А вот порядок притворства, наверное, нулевой, потому что и моей маме, и мне нужно было изображать самих себя:
Теперь давай ты будешь мама, а я буду Ричард, и мы поедем в Лондон на этом гарримоторе[25].
В феврале 1945 года, когда мне было почти четыре, мои родители записали, что я “ни разу не нарисовал ничего узнаваемого”. Это наверняка огорчало мою художественно одаренную маму, которая в 16 лет проиллюстрировала книгу, а впоследствии училась в художественной школе. Я так и остался исключительно бездарным во всем, что касается изобразительного искусства, и даже ценить его не умею. Совсем другое дело – музыка, а также поэзия. Стихи нередко доводят меня до слез, музыка – тоже (хотя и немного реже), например медленная часть струнного квинтета Шуберта и некоторые песни Джуди Коллинз и Джоан Баэз. Судя по записям родителей, я рано увлекся ритмикой речи. Например, они подслушали, как однажды в Маквапале, вместо того чтобы спать после обеда, я лежал и декламировал:
Ветер летит,
Ветер летит,
Дождик идет,
Холод приходит,
Дождик, дождик
Идет каждый день,
Потому что листва,
Дождик листвы…
Похоже, я постоянно говорил сам с собой или напевал сам себе, часто какую-нибудь ритмичную бессмыслицу.

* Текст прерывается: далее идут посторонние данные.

import Literature.NumberTheory.ComplexMultiplication.FaltingsTateOfDistinctCMFields
import Literature.AlgebraicGeometry.Motives.FaltingsTateBiprodAdditivity
import HarnessLib

/-!
# [Faltings 1983, §5 Kor. 1] for products of powers of two CM elliptic structures

Theorems only (topic `NumberTheory/ComplexMultiplication`; no definition, no named fact, no instance).
Assembly of `FaltingsTateOfCMEllipticPowers` (pairs of powers of ONE structure),
`FaltingsTateOfDistinctCMFields` (powers of two structures with non-isomorphic CM fields) and the
additivity of the statement in both arguments (`Motives/FaltingsTateBiprodAdditivity`,
`faltings_tate_bijective_biprod_biprod`).

For CM elliptic structures `(A₁, ι₁)` of type `(K₁, Φ₁)` and `(A₂, ι₂)` of type `(K₂, Φ₂)` over the
same field `k` (`k → ℂ`; the predicate quantifies over `[NumberField k]`) with `[K_i : ℚ] = 2` and
`K₁ ≄ K₂`, **`faltings_tate_bijective A B ℓ` holds for every `A` `k`-isogenous to `A₁ᵃ ⊞ A₂ᵇ`, every
`B` `k`-isogenous to `A₁ᶜ ⊞ A₂ᵈ` and every prime `ℓ`**
(`faltings_tate_bijective_of_isIsogenous_prod_of_distinct_CM_elliptic_of_thm18_6`, granted
[Shimura 1998, Thm. 18.6]; discharged Summits-side) — the four corners `(A₁ᵃ, A₁ᶜ)`, `(A₂ᵇ, A₂ᵈ)`
(one structure) and `(A₁ᵃ, A₂ᵈ)`, `(A₂ᵇ, A₁ᶜ)` (two fields, both Tate sides vanish), then additivity and
isogeny invariance.  Stated for TWO CM fields; a `Fin n`-indexed family of pairwise non-isomorphic CM
fields follows by the same induction over `faltings_tate_bijective_biprod_biprod` but needs dependent
families of number fields and is not spelled here.

## References

* [Faltings1983Endlichkeit] G. Faltings, Invent. Math. 73 (1983), §5 Korollar 1 (the statement decided).
* [Shimura1998] G. Shimura, *Abelian Varieties with Complex Multiplication and Modular Functions*
  (1998), §13.1 Theorem 1; §18.6 Theorem 18.6.
-/

noncomputable section

open CategoryTheory CategoryTheory.Limits
open scoped NumberField

namespace Literature.NumberTheory.ComplexMultiplication

open Literature.AlgebraicGeometry.Motives Literature.AlgebraicGeometry.Motives.AbelianVariety

/-- **[Fal83 §5 Kor. 1] for `(A₁ᵃ ⊞ A₂ᵇ, A₁ᶜ ⊞ A₂ᵈ)` and their isogeny classes**, two CM elliptic
structures with non-isomorphic CM fields, granted [Shimura 1998, Thm. 18.6]: the four corners by
`faltings_tate_bijective_pow_pow_of_CM_elliptic_of_thm18_6` (same structure) and
`faltings_tate_bijective_of_isIsogenous_pow_of_distinct_CM_elliptic_of_thm18_6` (two fields), then
`faltings_tate_bijective_biprod_biprod` and `faltings_tate_bijective_of_isIsogenous`.
[cite: Faltings1983Endlichkeit, §5 Korollar 1] [cite: Shimura1998, §13.1 Theorem 1 (ii) and §18.6 Theorem 18.6] -/
theorem faltings_tate_bijective_of_isIsogenous_prod_of_distinct_CM_elliptic_of_thm18_6
    (h186 : shimura1998_thm18_6) :
    ∀ {k : Type} [Field k] [Algebra k ℂ] {K₁ K₂ : Type} [Field K₁] [NumberField K₁]
      [NumberField.IsCMField K₁] [Field K₂] [NumberField K₂] [NumberField.IsCMField K₂]
      (Φ₁ : CMType K₁) (A₁ : AbelianVariety k) (ι₁ : 𝓞 K₁ →+* End A₁)
      (Φ₂ : CMType K₂) (A₂ : AbelianVariety k) (ι₂ : 𝓞 K₂ →+* End A₂),
      IsCMTypeRealisationOver Φ₁ A₁ ι₁ → Module.finrank ℚ K₁ = 2 →
      IsCMTypeRealisationOver Φ₂ A₂ ι₂ → Module.finrank ℚ K₂ = 2 → IsEmpty (K₁ ≃ₐ[ℚ] K₂) →
      ∀ (a b c d : ℕ) (A B : AbelianVariety k),
        IsIsogenous ((⨁ fun _ : Fin a => A₁) ⊞ (⨁ fun _ : Fin b => A₂)) A →
        IsIsogenous ((⨁ fun _ : Fin c => A₁) ⊞ (⨁ fun _ : Fin d => A₂)) B →
        ∀ (ℓ : ℕ) [Fact ℓ.Prime], faltings_tate_bijective A B ℓ := by
  intro k _ _ K₁ K₂ _ _ _ _ _ _ Φ₁ A₁ ι₁ Φ₂ A₂ ι₂ hA₁ h2₁ hA₂ h2₂ hK a b c d A B hA hB ℓ _
  have hK' : IsEmpty (K₂ ≃ₐ[ℚ] K₁) := ⟨fun e => hK.false e.symm⟩
  -- the four corners
  have h₁₁ : faltings_tate_bijective (⨁ fun _ : Fin a => A₁) (⨁ fun _ : Fin c => A₁) ℓ := fun {_} =>
    faltings_tate_bijective_pow_pow_of_CM_elliptic_of_thm18_6 h186 Φ₁ A₁ ι₁ hA₁ h2₁ a c ℓ
  have h₂₂ : faltings_tate_bijective (⨁ fun _ : Fin b => A₂) (⨁ fun _ : Fin d => A₂) ℓ := fun {_} =>
    faltings_tate_bijective_pow_pow_of_CM_elliptic_of_thm18_6 h186 Φ₂ A₂ ι₂ hA₂ h2₂ b d ℓ
  have h₁₂ : faltings_tate_bijective (⨁ fun _ : Fin a => A₁) (⨁ fun _ : Fin d => A₂) ℓ := fun {_} =>
    faltings_tate_bijective_of_isIsogenous_pow_of_distinct_CM_elliptic_of_thm18_6 h186 Φ₁ A₁ ι₁ Φ₂ A₂ ι₂
      hA₁ h2₁ hA₂ h2₂ hK a d _ _ (IsIsogenous.refl _) (IsIsogenous.refl _) ℓ
  have h₂₁ : faltings_tate_bijective (⨁ fun _ : Fin b => A₂) (⨁ fun _ : Fin c => A₁) ℓ := fun {_} =>
    faltings_tate_bijective_of_isIsogenous_pow_of_distinct_CM_elliptic_of_thm18_6 h186 Φ₂ A₂ ι₂ Φ₁ A₁ ι₁
      hA₂ h2₂ hA₁ h2₁ hK' b c _ _ (IsIsogenous.refl _) (IsIsogenous.refl _) ℓ
  intro hk
  exact faltings_tate_bijective_of_isIsogenous ℓ hA hB
    (faltings_tate_bijective_biprod_biprod ℓ _ _ _ _ h₁₁ h₁₂ h₂₁ h₂₂)

end Literature.NumberTheory.ComplexMultiplication

end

Черный кораблик по морю летел,
Черный кораблик по ветру летел,
Где-то по морю внизу,
Черный кораблик на поле внизу,
Черный на поле кораблик внизу,
Поле на море внизу,
Поле на море, и море внизу,
Черный кораблик, поле внизу,
Поле на море, море внизу…
По-видимому, многие маленькие дети произносят подобные монологи и экспериментируют с размерами и перестановкой порой не вполне понятных слов. В автобиографии Бертрана Рассела приведен очень похожий пример. Однажды он подслушал, как его двухлетняя дочь говорит сама с собой:
Северный ветер на Северный полюс.
Ромашки упали в траву.
Ветер сдул колокольчик.
Северный ветер дует на южный.
Следующий мой монолог – искаженная аллюзия на Эзру Паунда, которого мои родители, должно быть, читали вслух[26]:
Аскари упал со страуса
Под дождем.
Пойте: “Черт с восьми!”
И что же было страусу?
Пойте: “Черт с восьми!”
Согласно записям родителей, я знал наизусть много песен и исполнял их, изображая из себя граммофон. Я никогда не перевирал мелодию, но иногда добавлял от себя “шуточки”, например изображал заедающую пластинку, раз за разом повторяя одно и тоже слово, пока “иглу” (мой палец) не сталкивали с поврежденной канавки. У нас был заводной переносной граммофон, в точности такой же, что увековечен Фландерсом и Сванном в “Песне о воспроизведении”:
Был граммофончик у меня,
Я ручку в нем вертел,
Скрипел он остренькой иглой
И очень мило пел.
Потом усилили его,
И он погромче стал,
Теперь из дерева игла,
Чтоб слишком не орал.
Что характерно, мой отец не покупал деревянные иглы, а делал их сам из шипиков, которыми заканчиваются листья сизалевой агавы.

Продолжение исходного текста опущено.